▶ _MATERIAL TO PROCESS_:

/-!
# Crux `PrintCf2.SplitBadTwoRankOneOfFacts` (stmt-BirchSwinnertonDyer-20368): the ROAD-NEUTRAL socket behind the
# anchors of road α — «the `2`-adic BSD defect is a function of the `2`-adic square class `[d]₂`»

Cell `bsd-print-cf2`, LEAD `bsd-line-cf2-p1` g9 (`--supports stmt-BirchSwinnertonDyer-20368`). THEOREMS ONLY (no definition, no named
fact, no `sorry`); every published input is an explicit binder. HONEST FRAMING: nothing here proves `BSD₂` for any curve of the class;
BSD is not proved by any of this; no summit statement is proved by this seat.

## The point

Road α (line `rubin_value_two`, parent skeleton of record v5; composition `RubinValueTwo.splitBadTwoRankOneOfFacts_of_laws`, p637992)
closes the crux from S2 (2-adic Rubin value formula, class constant `e_A([d]₂)`), S3 (elliptic-unit control, class constant `e_B([d]₂)`)
and S4 (one certified rank-one `BSD₂` ANCHOR per 2-adic square class `[d]₂`, keyed `(d mod 2, d′ mod 8)`). The only thing the
anchors consume from S2 ∧ S3 is their DIFFERENCE at each member: for every globally minimal `W ≅ 49a1^{(d)}` (`d` squarefree,
`d ≢ 1 (mod 4)`) of analytic rank one,

  `ord₂ #Ш_an(W) − ord₂ #Ш(W)[2^∞] = e([d]₂)`   for ONE function `e` of the key                                      (DK)

(`#Ш_an` rational — Gross–Zagier I.(7.3) + GZK, named facts, hence the facts-relative antecedents). This file isolates (DK) as the
road-neutral research statement of the class:

* §1 `splitBadTwoRankOneOfFacts_of_defectKey` — PRINTS (bsd.S31 = Creutz–Miller, Modularity (L), Gross–Zagier I.(7.3)) ∧ (DK)
  ∧ S4b (the four kit anchors, verbatim) ⟹ the crux BY NAME: at the anchor of the member's key `BSD(W₀,2)` reads `e([d]₂) = 0`.
* §2 `defectKey_of_splitBadTwoRankOneOfFacts` — conversely the crux (granted its bundle `𝔅_split`) gives (DK) with `e = 0`: (DK) is
  EXACTLY as strong as the crux modulo the anchors and the prints, i.e. it loses nothing.
* §3 `defectKey_of_laws` — road α's S2 ∧ S3 (with its landed frame supply S1, `RubinValueTwo.stub_katzFrame_two`, p637259) ⟹ (DK)
  with `e = (e_B − e_A)/2`; and `splitBadTwoRankOneOfFacts_of_laws'` re-derives p637992's composition THROUGH the socket (so the
  socket sits on road α, between the two laws and the crux). Any other mechanism proving (DK) — a congruence between the
  `2`-adic BSD quotients of two twists in one class `[d]₂ ∈ ℚ₂ˣ/ℚ₂ˣ²` (idea card `tower-translate-two-mod-eight`), or the twist-field
  road over `K = ℚ(√d)` where `[d]₂` is exactly the datum `K ⊗ ℚ₂` (p640627 / `…HalvesOverTwistField.lean`) — plugs into §1 unchanged.

The key `(d % 2, (d / (2 − d % 2)) % 8)` and the anchor statement are VERBATIM those of the registered stub `stub_anchor_two_kit`
(skeleton v5 d1eb21d31f9bc683) and of `RubinValueTwo.anchor_two_of_inTree_of_kit` (the two in-tree anchors `d₀ = −1, −2` are
discharged there from bsd.S31 + Modularity). References: [cite: Miller2011LMS, Def. 1.1]; [cite: CreutzMiller2012, Thm. 1.1];
[cite: GrossZagier1986, Thm. I.(7.3)]; [cite: Rubin1992, Cor. 10.2–10.3 (shape of S2/S3)].
-/

set_option autoImplicit false
-- D-0017 layout: summit = sub-problem, so `Summit.BirchSwinnertonDyer.BirchSwinnertonDyer.…` repeats a path component.
set_option linter.dupNamespace false

noncomputable section

open scoped Classical
open NumberField IsDedekindDomain Field WeierstrassCurve
open Literature.NumberTheory.GaloisRepresentations Literature.NumberTheory.EllipticCurves
open Literature.NumberTheory.EllipticCurves.Rank1Residual
open Literature.NumberTheory.EllipticCurves.DeShalit1987
open Summit.BirchSwinnertonDyer.BirchSwinnertonDyer.Theses.PrintCf2

namespace Summit.BirchSwinnertonDyer.BirchSwinnertonDyer.Theorems.PrintCf2.RubinValueTwo

/-! ## §1 (DK) ∧ anchors ∧ prints ⟹ the crux BY NAME -/

/-- **The defect-key socket closes the crux.** PRINTS: bsd.S31 (Creutz–Miller, `N < 5000`, rank ≤ 1) and Modularity (L) feed the two
in-tree anchors (`anchor_two_inTree`); Gross–Zagier I.(7.3) and GZK (first conjunct of `𝔅_split`) are the antecedents of the
facts-relative research statement (DK) `hdef`: ONE function `e` of the 2-adic key such that `ord₂ #Ш_an(W) = ord₂ #Ш(W)[2^∞] + e(key)`
for every analytic-rank-one minimal model `W` of `49a1^{(d)}`, `d ≢ 1 (mod 4)`; `h4` = the registered kit-anchor stub S4b verbatim.
At the anchor `W₀` of the member's key, `BSD(W₀,2)` forces `e(key) = 0`, whence `BSD(W,2)` (rank and finiteness from GZK); class ↔
twists is `splitBadTwoRankOneOfFacts_iff_goldfeld19140` / `GoldfeldGoodTwists.bsdTwoCMSevenAdditiveRankOne_of_twists`.
CONDITIONAL on the displayed binders; nothing about BSD is asserted. [cite: Miller2011LMS, Def. 1.1] [cite: CreutzMiller2012, Thm. 1.1] -/
theorem splitBadTwoRankOneOfFacts_of_defectKey
    (hS31 : bsdTriple_of_rank_le_one_of_conductor_lt) (hnew : ModularForms.exists_isNewformOf)
    (hGZ : GrossZagier1986_thm_I_7_3)
    (hdef : GrossZagier1986_thm_I_7_3 → rank_eq_analyticRank_of_analyticRank_le_one →
      ∃ e : ℤ → ℤ → ℤ,
      ∀ (d : ℤ), d ≠ 0 → Squarefree d → d % 4 ≠ 1 →
      ∀ (W : WeierstrassCurve ℚ) [W.IsElliptic] [W.IsGloballyMinimal] (C : VariableChange ℚ),
        C • W = cm7.quadraticTwist (d : ℚ) → W.analyticRank = 1 →
      ∃ q : ℚ, shaAn W = (q : ℂ) ∧
        padicValRat 2 q = (padicValNat 2 (Nat.card (AddCommGroup.primaryComponent W.sha 2)) : ℤ)
          + e (d % 2) ((d / (2 - d % 2)) % 8))
    (h4 : ∀ (d : ℤ), d ≠ 0 → Squarefree d → d % 4 ≠ 1 → (d / (2 - d % 2)) % 8 ≠ 7 →
      ∃ (d₀ : ℤ) (W₀ : WeierstrassCurve ℚ) (_ : W₀.IsElliptic) (_ : W₀.IsGloballyMinimal)
        (C₀ : VariableChange ℚ),
        d₀ ≠ 0 ∧ Squarefree d₀ ∧ d₀ % 4 ≠ 1 ∧ d₀ % 2 = d % 2 ∧ (d₀ / (2 - d₀ % 2)) % 8 = (d / (2 - d % 2)) % 8 ∧
        C₀ • W₀ = cm7.quadraticTwist (d₀ : ℚ) ∧ W₀.analyticRank = 1 ∧ BSDp W₀ 2) :
    SplitBadTwoRankOneOfFacts := by
  refine Summit.BirchSwinnertonDyer.BirchSwinnertonDyer.Theorems.PrintCf2.splitBadTwoRankOneOfFacts_iff_goldfeld19140.2
    fun hB ↦ ?_
  refine Summit.BirchSwinnertonDyer.BirchSwinnertonDyer.Theorems.GoldfeldGoodTwists.bsdTwoCMSevenAdditiveRankOne_of_twists
    hB.2.2.1 hB.1 hB.2.1 ?_
  intro d hd0 hsq hd4 W _ _ C hC hr
  have hGZK := hB.1
  obtain ⟨e, he⟩ := hdef hGZ hGZK
  -- the member
  obtain ⟨q, hq, hval⟩ := he d hd0 hsq hd4 W C hC hr
  -- the anchor of the same key
  obtain ⟨d₀, W₀, iE₀, iM₀, C₀, hd₀0, hsq₀, hd₀4, hpar, hmod, hC₀, hr₀, hbsd₀⟩ :=
    anchor_two_of_inTree_of_kit hS31 hnew h4 d hd0 hsq hd4
  obtain ⟨q₀, hq₀, hval₀⟩ := he d₀ hd₀0 hsq₀ hd₀4 W₀ C₀ hC₀ hr₀
  -- `BSD(W₀, 2)` pins the anchor's analytic valuation, hence `e (key) = 0`
  obtain ⟨-, -, q₀', hq₀', hv₀'⟩ := hbsd₀
  have hqq : q₀' = q₀ := by exact_mod_cast hq₀'.symm.trans hq₀
  subst hqq
  rw [hmod, hpar] at hval₀
  -- conclude `BSD(W, 2)`
  obtain ⟨hrank, hfin⟩ := hGZK W (by rw [hr])
  refine ⟨hrank, ?_, q, hq, ?_⟩
  · haveI := hfin
    infer_instance
  · omega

▶ _TASK GOAL_: Copy back the listing above exactly, but only from the line with "feed the two" through the line with "facts-relative research statement", both ends included.

▶ _SOLUTION BELOW_:
/-- **The defect-key socket closes the crux.** PRINTS: bsd.S31 (Creutz–Miller, `N < 5000`, rank ≤ 1) and Modularity (L) feed the two
in-tree anchors (`anchor_two_inTree`); Gross–Zagier I.(7.3) and GZK (first conjunct of `𝔅_split`) are the antecedents of the
facts-relative research statement (DK) `hdef`: ONE function `e` of the 2-adic key such that `ord₂ #Ш_an(W) = ord₂ #Ш(W)[2^∞] + e(key)`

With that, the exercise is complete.